Each line in the listing below that contains "Module" should be returned.

--- --- ---

omit [CompleteSpace 𝒴] [FiniteDimensional ℂ 𝒴] in
/-- the constant is nonnegative (E2′'s `hB𝓔` for the Jacobian term) when `0 ≤ r`. [folklore] -/
theorem hB𝓔_jacobianTerm (hC₂ : 0 ≤ C₂) (hb : 0 ≤ b) (hq2 : 9 * C₂ * b * ε ≤ 1 / 2) {Rad r : ℝ} (hRad : 1 < Rad)
    (hr0 : 0 ≤ r) (hrε : r < ε) :
    0 ≤ 3 * (2 * ((Module.finrank ℂ 𝒴 : ℝ) * (-Real.log (1 - 18 * C₂ * b * r)))) / (Rad - 1) := by
  have h1 : 0 ≤ -Real.log (1 - 18 * C₂ * b * r) := by
    rw [neg_nonneg]
    refine Real.log_nonpos ?_ ?_
    · linarith [eighteen_lt_one hC₂ hb hq2 hrε]
    · have : 0 ≤ 18 * C₂ * b * r := by positivity
      linarith
  have h2 : 0 ≤ 2 * ((Module.finrank ℂ 𝒴 : ℝ) * (-Real.log (1 - 18 * C₂ * b * r))) := by positivity
  exact ShellMeasureRayWiring.rayConst_nonneg hRad h2

end EndShape

end Summit.QuantumFields.BalabanUV.T4Continuum.ShellMeasureLinearizedJacobian

end
/-- **Flat third derivative of the cascade profile**:
`|U_j‴(y)| ≤ (2πN_j/δ_j)²[(1+2M²)(1 − s₀U_j′(y)) + (32/M²)e^{−M²/2}]` for all `y` (`δ_j > 0`, `M > 0`, `s₀ = ±1`).
[cite: Folland1999, §8.2 Prop. 8.10 and Prop. 2.53] -/
theorem abs_deriv3_U_le_of_slope {j : ℕ} (hδ : 0 < P.δ j) {M : ℝ} (hM : 0 < M) {s₀ : ℝ} (hs₀ : s₀ = 1 ∨ s₀ = -1) (y : ℝ) :
    |deriv (deriv (deriv (P.U j))) y| ≤
      (2 * Real.pi * P.N j / P.δ j) ^ 2 *
        ((1 + 2 * M ^ 2) * (1 - s₀ * deriv (P.U j) y) + 32 / M ^ 2 * Real.exp (-(M ^ 2 / 2))) := by
  rcases eq_or_ne (P.N j) 0 with hN | hN
  · have hfun : P.U j = fun _ => 0 := by funext y; simp [CascadeParams.U, hN]
    rw [hfun]; simp [hN]
  · have hc : 0 < 2 * Real.pi * (P.N j : ℝ) := by
      have : (0 : ℝ) < P.N j := by exact_mod_cast Nat.pos_of_ne_zero hN
      positivity
    rw [congrFun (P.deriv3_U_eq hδ hN) y, abs_mul, abs_mul, abs_of_pos hc, congrFun (P.deriv_U_eq hδ hN) y]
    have h := abs_deriv3_roundedSaw_le_of_slope hδ hM hs₀ (2 * Real.pi * P.N j * y)
    have hc2 : 0 ≤ (2 * Real.pi * (P.N j : ℝ)) * (2 * Real.pi * P.N j) := by positivity
    calc |deriv (deriv (deriv (roundedSaw (P.δ j)))) (2 * Real.pi * P.N j * y)| * (2 * Real.pi * P.N j) * (2 * Real.pi * P.N j)
        = |deriv (deriv (deriv (roundedSaw (P.δ j)))) (2 * Real.pi * P.N j * y)| *
            ((2 * Real.pi * P.N j) * (2 * Real.pi * P.N j)) := by ring
      _ ≤ ((1 + 2 * M ^ 2) / P.δ j ^ 2 * (1 - s₀ * deriv (roundedSaw (P.δ j)) (2 * Real.pi * P.N j * y)) +
            32 / (M ^ 2 * P.δ j ^ 2) * Real.exp (-(M ^ 2 / 2))) * ((2 * Real.pi * P.N j) * (2 * Real.pi * P.N j)) :=
          mul_le_mul_of_nonneg_right h hc2
      _ = _ := by field_simp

--- --- ---

--- Reply ---
    0 ≤ 3 * (2 * ((Module.finrank ℂ 𝒴 : ℝ) * (-Real.log (1 - 18 * C₂ * b * r)))) / (Rad - 1) := by
  have h2 : 0 ≤ 2 * ((Module.finrank ℂ 𝒴 : ℝ) * (-Real.log (1 - 18 * C₂ * b * r))) := by positivity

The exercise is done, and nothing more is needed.